Look through the material below and report every line that includes "Submodule".

***** The records

/-! ## §2 `φ³ = qφ` with `q < 0`, and the Hodge types of the eigenvectors of `φ_ℂ` -/

/-- **`φ³ = qφ` with `q ∈ ℚ_{<0}`, and `V^{1,0} ∩ range φ_ℂ`, `V^{0,1} ∩ range φ_ℂ` are the `(±μ)`-eigenspaces of `φ_ℂ`.**
For `X ∈ 𝔥 ∖ End_Hdg(V)` and `dim_ℚ 𝔥 = 4` (polarizable weight-one `H`, degrees in `{0,1}`), the rational central `φ`
(non-zero Hodge endomorphism in `𝔥`, central in `End_Hdg(V)`, `𝔥_ℂ = ℂ(2P−1) ⊕ ℂE ⊕ ℂF ⊕ ℂΦ`, `Φ = φ_ℂ`, `ΦE = ΦF = 0`)
satisfies, with `[E,F] = α(2P−1) + βΦ`: `β ≠ 0`, `α ≠ 0`, `E F = αP + βΦP`, `F E = α(1−P) − βΦ(1−P)`,
`Φ² = μ Φ (2P−1)` with `μ = −α/β`, `φ³ = qφ` for a rational `q` with `q = μ²` and `q < 0` (second Hodge–Riemann
relation), and every `μ`-eigenvector of `Φ` lies in `V^{1,0} = range P`, every `(−μ)`-eigenvector in `V^{0,1} = ker P`.
So `range φ` carries complex multiplication by `ℚ(φ) ≅ ℚ(√q)` with `V''^{1,0}` the `μ`-eigenspace (Deligne I Ex. 3.7).
[cite: MoonenZarhin1999LowDim, §2] [cite: Deligne1982HodgeCycles, I §3 and Ex. 3.7] [cite: Huybrechts2016K3, Thm. 3.3.9 (proof, p. 67)] -/
theorem exists_rat_central_cube (H : HodgeStructure V n) (ψ : H.Polarization) (hn : n = 1)
    (e : Module.Basis S ℂ (ℂ ⊗[ℚ] V)) (hF : ∀ a, H.F a = Submodule.span ℂ (e '' {σ | a ≤ deg σ}))
    (hFc : ∀ a, complexConj (H.F a) = Submodule.span ℂ (e '' {σ | deg σ ≤ n - a}))
    (hdeg : ∀ σ, deg σ = 0 ∨ deg σ = 1) {X : Module.End ℚ V} (hX : X ∈ H.hodgeLie) (hXE : X ∉ H.endAlg)
    (h4 : Module.finrank ℚ H.hodgeLie = 4) :
    ∃ φ : Module.End ℚ V, φ ∈ H.hodgeLie ∧ φ ≠ 0 ∧ φ ∈ H.endAlg ∧ (∀ a ∈ H.endAlg, φ * a = a * φ) ∧
      LinearIndependent ℂ ![(2 : ℂ) • gradingEnd e deg - 1,
        gradingEnd e deg * X.baseChange ℂ * (1 - gradingEnd e deg),
        (1 - gradingEnd e deg) * X.baseChange ℂ * gradingEnd e deg, φ.baseChange ℂ] ∧
      (∀ W ∈ H.hodgeLieC, ∃ c : Fin 4 → ℂ, W = c 0 • ((2 : ℂ) • gradingEnd e deg - 1) +
        c 1 • (gradingEnd e deg * X.baseChange ℂ * (1 - gradingEnd e deg)) +
        c 2 • ((1 - gradingEnd e deg) * X.baseChange ℂ * gradingEnd e deg) + c 3 • φ.baseChange ℂ) ∧
      φ.baseChange ℂ * (gradingEnd e deg * X.baseChange ℂ * (1 - gradingEnd e deg)) = 0 ∧
      φ.baseChange ℂ * ((1 - gradingEnd e deg) * X.baseChange ℂ * gradingEnd e deg) = 0 ∧
      ∃ (α β : ℂ) (q : ℚ), β ≠ 0 ∧ α ≠ 0 ∧ q < 0 ∧ ((q : ℂ) = (α / β) * (α / β)) ∧ φ * φ * φ = q • φ ∧
        (gradingEnd e deg * X.baseChange ℂ * (1 - gradingEnd e deg)) *
            ((1 - gradingEnd e deg) * X.baseChange ℂ * gradingEnd e deg) -
          ((1 - gradingEnd e deg) * X.baseChange ℂ * gradingEnd e deg) *
            (gradingEnd e deg * X.baseChange ℂ * (1 - gradingEnd e deg)) =
          α • ((2 : ℂ) • gradingEnd e deg - 1) + β • φ.baseChange ℂ ∧
        (gradingEnd e deg * X.baseChange ℂ * (1 - gradingEnd e deg)) *
            ((1 - gradingEnd e deg) * X.baseChange ℂ * gradingEnd e deg) =
          α • gradingEnd e deg + β • (φ.baseChange ℂ * gradingEnd e deg) ∧
        ((1 - gradingEnd e deg) * X.baseChange ℂ * gradingEnd e deg) *
            (gradingEnd e deg * X.baseChange ℂ * (1 - gradingEnd e deg)) =
          α • (1 - gradingEnd e deg) - β • (φ.baseChange ℂ * (1 - gradingEnd e deg)) ∧
        φ.baseChange ℂ * φ.baseChange ℂ = (-(α / β)) • (φ.baseChange ℂ * ((2 : ℂ) • gradingEnd e deg - 1)) ∧
        (∀ t, φ.baseChange ℂ t = (-(α / β)) • t → gradingEnd e deg t = t) ∧
        (∀ t, φ.baseChange ℂ t = (α / β) • t → gradingEnd e deg t = 0) := by
  classical
  subst hn
  obtain ⟨φ, hφh, hφ0, hφA, hφcA, hli, hspan, hΦE0, hΦF0, α, β, hβ, hEF⟩ :=
    exists_rat_central_mul_projE_eq_zero H ψ rfl e hF hFc hdeg hX hXE h4
  set P := gradingEnd e deg with hP
  set Y := X.baseChange ℂ with hY
  set E := P * Y * (1 - P) with hEdef
  set F := (1 - P) * Y * P with hFdef
  have hPP : P * P = P := gradingEnd_mul_gradingEnd_of_deg e hdeg
  have hPE : P * E = E := by rw [hEdef, ← mul_assoc, ← mul_assoc, hPP]
  have hEP : E * P = 0 := by rw [hEdef, mul_assoc (P * Y) (1 - P) P, sub_mul, one_mul, hPP, sub_self, mul_zero]
  have hPF : P * F = 0 := by
    rw [hFdef, mul_assoc (1 - P) Y P, ← mul_assoc P (1 - P) (Y * P), mul_sub, mul_one, hPP, sub_self, zero_mul]
  have hFP : F * P = F := by rw [hFdef, mul_assoc ((1 - P) * Y) P P, hPP]
  have hΘ' : (2 : ℂ) • P - 1 ∈ H.hodgeLieC := by
    simpa only [Int.cast_one, one_smul] using two_smul_gradingEnd_sub_mem_hodgeLieC H e hF hFc
  set Φ := φ.baseChange ℂ with hΦdef
  have hΦcen : ∀ W ∈ H.hodgeLieC, Φ * W = W * Φ :=
    fun W hW => (commute_baseChange_of_mem_hodgeLieC H hW ⟨φ, hφA⟩).symm
  have hΦΘ : Φ * ((2 : ℂ) • P - 1) = ((2 : ℂ) • P - 1) * Φ := hΦcen _ hΘ'
  have hΦP : Φ * P = P * Φ := by
    have h := hΦΘ
    rw [mul_sub Φ _ 1, sub_mul _ 1 Φ, mul_one, one_mul, mul_smul_comm, smul_mul_assoc, sub_left_inj] at h
    exact smul_right_injective _ (two_ne_zero' ℂ) h
  -- corners of `[E, F]`
  have hEFc : E * F = α • P + β • (Φ * P) := by
    have h := (corners_comm hPE hEP hPF hFP).1
    rw [hEF, mul_add, add_mul, mul_smul_comm, mul_smul_comm, smul_mul_assoc, smul_mul_assoc, (mul_theta hPP).1, hPP,
      ← hΦP, mul_assoc Φ P P, hPP] at h
    exact h.symm
  have hFEc : F * E = α • (1 - P) - β • (Φ * (1 - P)) := by
    have h : F * E = E * F - (E * F - F * E) := by rw [sub_sub_cancel]
    rw [h, hEF, hEFc, mul_sub Φ 1 P, mul_one]
    module
  -- `β Φ² = -α Φ (2P - 1)`
  have h1 : α • (Φ * P) + β • (Φ * Φ * P) = 0 := by
    have h : Φ * (E * F) = 0 := by rw [← mul_assoc, hΦE0, zero_mul]
    rw [hEFc, mul_add, mul_smul_comm, mul_smul_comm, ← mul_assoc] at h
    exact h
  have h2 : α • (Φ * (1 - P)) - β • (Φ * Φ * (1 - P)) = 0 := by
    have h : Φ * (F * E) = 0 := by rw [← mul_assoc, hΦF0, zero_mul]
    rw [hFEc, mul_sub, mul_smul_comm, mul_smul_comm, ← mul_assoc] at h
    exact h
  have hsq : β • (Φ * Φ) = -(α • (Φ * ((2 : ℂ) • P - 1))) := by
    rw [mul_sub (Φ * Φ) 1 P, mul_one] at h2
    rw [mul_sub Φ 1 P, mul_one] at h2
    rw [mul_sub Φ _ 1, mul_one, mul_smul_comm]
    linear_combination (norm := module) h1 - h2
  -- `α ≠ 0`
  have hα : α ≠ 0 := by
    intro hα0
    rw [hα0, zero_smul, neg_zero] at hsq
    have hΦΦ : Φ * Φ = 0 := (smul_eq_zero.1 hsq).resolve_left hβ
    have hφφ : φ * φ = 0 := eq_zero_of_baseChange_eq_zero (by rw [LinearMap.baseChange_mul, ← hΦdef, hΦΦ])
    exact hφ0 (eq_zero_of_skew_hodge_sq_eq_zero H ψ rfl e hF hFc hdeg hφh hΦP hφφ)
  -- `Φ² = μ Φ (2P-1)`, `Φ³ = μ² Φ`
  set μ : ℂ := -(α / β) with hμdef
  have hμ0 : μ ≠ 0 := by rw [hμdef]; exact neg_ne_zero.2 (div_ne_zero hα hβ)
  have hμμ : μ * μ = (α / β) * (α / β) := by rw [hμdef, neg_mul_neg]
  have hΦ2 : Φ * Φ = μ • (Φ * ((2 : ℂ) • P - 1)) := by
    calc Φ * Φ = β⁻¹ • (β • (Φ * Φ)) := by rw [smul_smul, inv_mul_cancel₀ hβ, one_smul]
      _ = -((β⁻¹ * α) • (Φ * ((2 : ℂ) • P - 1))) := by rw [hsq, smul_neg, smul_smul]
      _ = (-(β⁻¹ * α)) • (Φ * ((2 : ℂ) • P - 1)) := (neg_smul _ _).symm
      _ = μ • (Φ * ((2 : ℂ) • P - 1)) := by rw [hμdef, inv_mul_eq_div]
  have hΦ3 : Φ * Φ * Φ = (μ * μ) • Φ := by
    rw [hΦ2, smul_mul_assoc, mul_assoc Φ _ Φ, ← hΦΘ, ← mul_assoc Φ Φ _, hΦ2, smul_mul_assoc, smul_smul,
      mul_assoc Φ _ _, theta_mul_theta hPP, mul_one]
  -- `q ∈ ℚ` with `φ³ = q φ`
  obtain ⟨q, hq⟩ : ∃ q : ℚ, (q : ℂ) = μ * μ :=
    exists_ratCast_eq_of_baseChange_eq_smul (T := φ * φ * φ) hφ0
      (by rw [LinearMap.baseChange_mul, LinearMap.baseChange_mul, ← hΦdef, hΦ3])
  have hq3 : φ * φ * φ = q • φ := by
    rw [← sub_eq_zero]
    apply eq_zero_of_baseChange_eq_zero
    rw [LinearMap.baseChange_sub, baseChange_ratCast_smul, LinearMap.baseChange_mul, LinearMap.baseChange_mul, ← hΦdef,
      hΦ3, hq, sub_self]
  -- `q < 0` by the second Hodge–Riemann relation
  have hΦ0 : Φ ≠ 0 := fun h => hφ0 (eq_zero_of_baseChange_eq_zero (by rw [← hΦdef, h]))
  obtain ⟨v, hv⟩ : ∃ v, Φ v ≠ 0 := by
    by_contra h
    push Not at h
    exact hΦ0 (LinearMap.ext fun v => by rw [h v, LinearMap.zero_apply])
  have hΦΦy : ∀ y, Φ (Φ (Φ y)) = (q : ℂ) • Φ y := by
    intro y
    rw [← Module.End.mul_apply, ← Module.End.mul_apply, hΦ3, hq, LinearMap.smul_apply]
  have key : ∀ (p' : ℤ) (y : ℂ ⊗[ℚ] V), y ∈ H.piece p' (1 - p') → Φ y ∈ H.piece p' (1 - p') → y ≠ 0 → Φ y ≠ 0 →
      Φ (Φ y) = (q : ℂ) • y → q < 0 := by
    intro p' y hy hΦy hy0 hΦy0 hqy
    obtain ⟨r₁, hr₁, hre₁⟩ := ψ.pos p' (1 - p') (by ring) y hy hy0
    obtain ⟨r₂, hr₂, hre₂⟩ := ψ.pos p' (1 - p') (by ring) (Φ y) hΦy hΦy0
    have hskew : ψ.form.baseChange ℂ (Φ y) (conj (Φ y)) = -(q : ℂ) * ψ.form.baseChange ℂ y (conj y) := by
      rw [hΦdef, conj_baseChange, formBaseChange_skew_of_mem_hodgeLieC ψ (H.baseChange_mem_hodgeLieC hφh) y,
        ← conj_baseChange, ← conj_baseChange, ← hΦdef, hqy, conj_smul, map_ratCast, LinearMap.map_smul, smul_eq_mul,
        neg_mul]
    rw [hskew, ← mul_assoc, mul_comm (Complex.I ^ p' * (Complex.I ^ (1 - p'))⁻¹) (-(q : ℂ)), mul_assoc, hre₁] at hre₂
    have hreal : (-(q : ℝ)) * r₁ = r₂ := by
      have h : ((-(q : ℝ) * r₁ : ℝ) : ℂ) = (r₂ : ℂ) := by rw [← hre₂]; push_cast; ring
      exact_mod_cast h
    have hpos : 0 < -(q : ℝ) := (mul_pos_iff_of_pos_right hr₁).1 (hreal ▸ hr₂)
    exact_mod_cast (neg_pos.1 hpos)
  have hqneg : q < 0 := by
    by_cases hPv : P (Φ v) ≠ 0
    · -- `y = P Φ v = Φ (P v)` of type `(1,0)`
      have hy1 : P (Φ v) ∈ H.piece 1 (1 - 1) := by
        rw [piece_eq_span_of_graded H e hF hFc 1]; exact gradingEnd_apply_mem_span_one e hdeg _
      have hΦy : Φ (P (Φ v)) = P (Φ (Φ v)) := by
        rw [← Module.End.mul_apply, hΦP, Module.End.mul_apply]
      have hy2 : Φ (P (Φ v)) ∈ H.piece 1 (1 - 1) := by
        rw [hΦy, piece_eq_span_of_graded H e hF hFc 1]; exact gradingEnd_apply_mem_span_one e hdeg _
      have hqy : Φ (Φ (P (Φ v))) = (q : ℂ) • P (Φ v) := by
        rw [hΦy, ← Module.End.mul_apply Φ P, hΦP, Module.End.mul_apply, hΦΦy, map_smul]
      have hΦy0 : Φ (P (Φ v)) ≠ 0 := by
        intro h
        apply hPv
        have h' : (q : ℂ) • P (Φ v) = 0 := by rw [← hqy, h, map_zero]
        exact (smul_eq_zero.1 h').resolve_left (by rw [hq]; exact mul_ne_zero hμ0 hμ0)
      exact key 1 _ hy1 hy2 hPv hΦy0 hqy
    · push Not at hPv
      have hQv : (1 - P) (Φ v) ≠ 0 := by
        intro h
        apply hv
        rw [LinearMap.sub_apply, Module.End.one_apply, hPv, sub_zero] at h
        exact h
      have hΦQ : Φ * (1 - P) = (1 - P) * Φ := by rw [mul_sub, sub_mul, mul_one, one_mul, hΦP]
      have hy1 : (1 - P) (Φ v) ∈ H.piece 0 (1 - 0) := by
        rw [piece_eq_span_of_graded H e hF hFc 0]; exact one_sub_gradingEnd_apply_mem_span_zero e hdeg _
      have hΦy : Φ ((1 - P) (Φ v)) = (1 - P) (Φ (Φ v)) := by
        rw [← Module.End.mul_apply, hΦQ, Module.End.mul_apply]
      have hy2 : Φ ((1 - P) (Φ v)) ∈ H.piece 0 (1 - 0) := by
        rw [hΦy, piece_eq_span_of_graded H e hF hFc 0]; exact one_sub_gradingEnd_apply_mem_span_zero e hdeg _
      have hqy : Φ (Φ ((1 - P) (Φ v))) = (q : ℂ) • (1 - P) (Φ v) := by
        rw [hΦy, ← Module.End.mul_apply Φ (1 - P), hΦQ, Module.End.mul_apply, hΦΦy, map_smul]
      have hΦy0 : Φ ((1 - P) (Φ v)) ≠ 0 := by
        intro h
        apply hQv
        have h' : (q : ℂ) • (1 - P) (Φ v) = 0 := by rw [← hqy, h, map_zero]
        exact (smul_eq_zero.1 h').resolve_left (by rw [hq]; exact mul_ne_zero hμ0 hμ0)
      exact key 0 _ hy1 hy2 hQv hΦy0 hqy
  -- eigenvectors of `Φ`
  have heig : ∀ (t : ℂ ⊗[ℚ] V) (c : ℂ), Φ t = c • t → c * c = μ * μ →
      (μ * μ) • t = (μ * c) • (((2 : ℂ) • P - 1) t) := by
    intro t c ht hc
    have h1 : (Φ * Φ) t = (μ * μ) • t := by rw [Module.End.mul_apply, ht, map_smul, ht, smul_smul, hc]
    have h2 : (Φ * Φ) t = (μ * c) • (((2 : ℂ) • P - 1) t) := by
      rw [hΦ2, hΦΘ, LinearMap.smul_apply, Module.End.mul_apply, ht, map_smul, smul_smul]
    rw [← h1, h2]
  refine ⟨φ, hφh, hφ0, hφA, hφcA, hli, hspan, hΦE0, hΦF0, α, β, q, hβ, hα, hqneg, by rw [hq, hμμ], hq3, hEF, hEFc,
    hFEc, hΦ2, ?_, ?_⟩
  · intro t ht
    have h := heig t μ ht rfl
    have h' : t = ((2 : ℂ) • P - 1) t := smul_right_injective _ (mul_ne_zero hμ0 hμ0) h
    rw [LinearMap.sub_apply, LinearMap.smul_apply, Module.End.one_apply, eq_sub_iff_add_eq, ← two_smul ℂ] at h'
    exact (smul_right_injective _ (two_ne_zero' ℂ) h').symm
  · intro t ht
    have hc2 : (α / β) * (α / β) = μ * μ := by rw [hμdef, neg_mul_neg]
    have h := heig t (α / β) ht hc2
    have hneg : μ * (α / β) = -(μ * μ) := by rw [hμdef]; ring
    rw [hneg] at h
    have hns : (-(μ * μ)) • (((2 : ℂ) • P - 1) t) = -((μ * μ) • (((2 : ℂ) • P - 1) t)) := neg_smul _ _
    rw [hns, eq_neg_iff_add_eq_zero, ← smul_add] at h
    have h' : t + ((2 : ℂ) • P - 1) t = 0 := (smul_eq_zero.1 h).resolve_left (mul_ne_zero hμ0 hμ0)
    rw [LinearMap.sub_apply, LinearMap.smul_apply, Module.End.one_apply, add_sub_cancel] at h'
    exact (smul_eq_zero.1 h').resolve_left (two_ne_zero' ℂ)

**********

### Response to the task
    (e : Module.Basis S ℂ (ℂ ⊗[ℚ] V)) (hF : ∀ a, H.F a = Submodule.span ℂ (e '' {σ | a ≤ deg σ}))
    (hFc : ∀ a, complexConj (H.F a) = Submodule.span ℂ (e '' {σ | deg σ ≤ n - a}))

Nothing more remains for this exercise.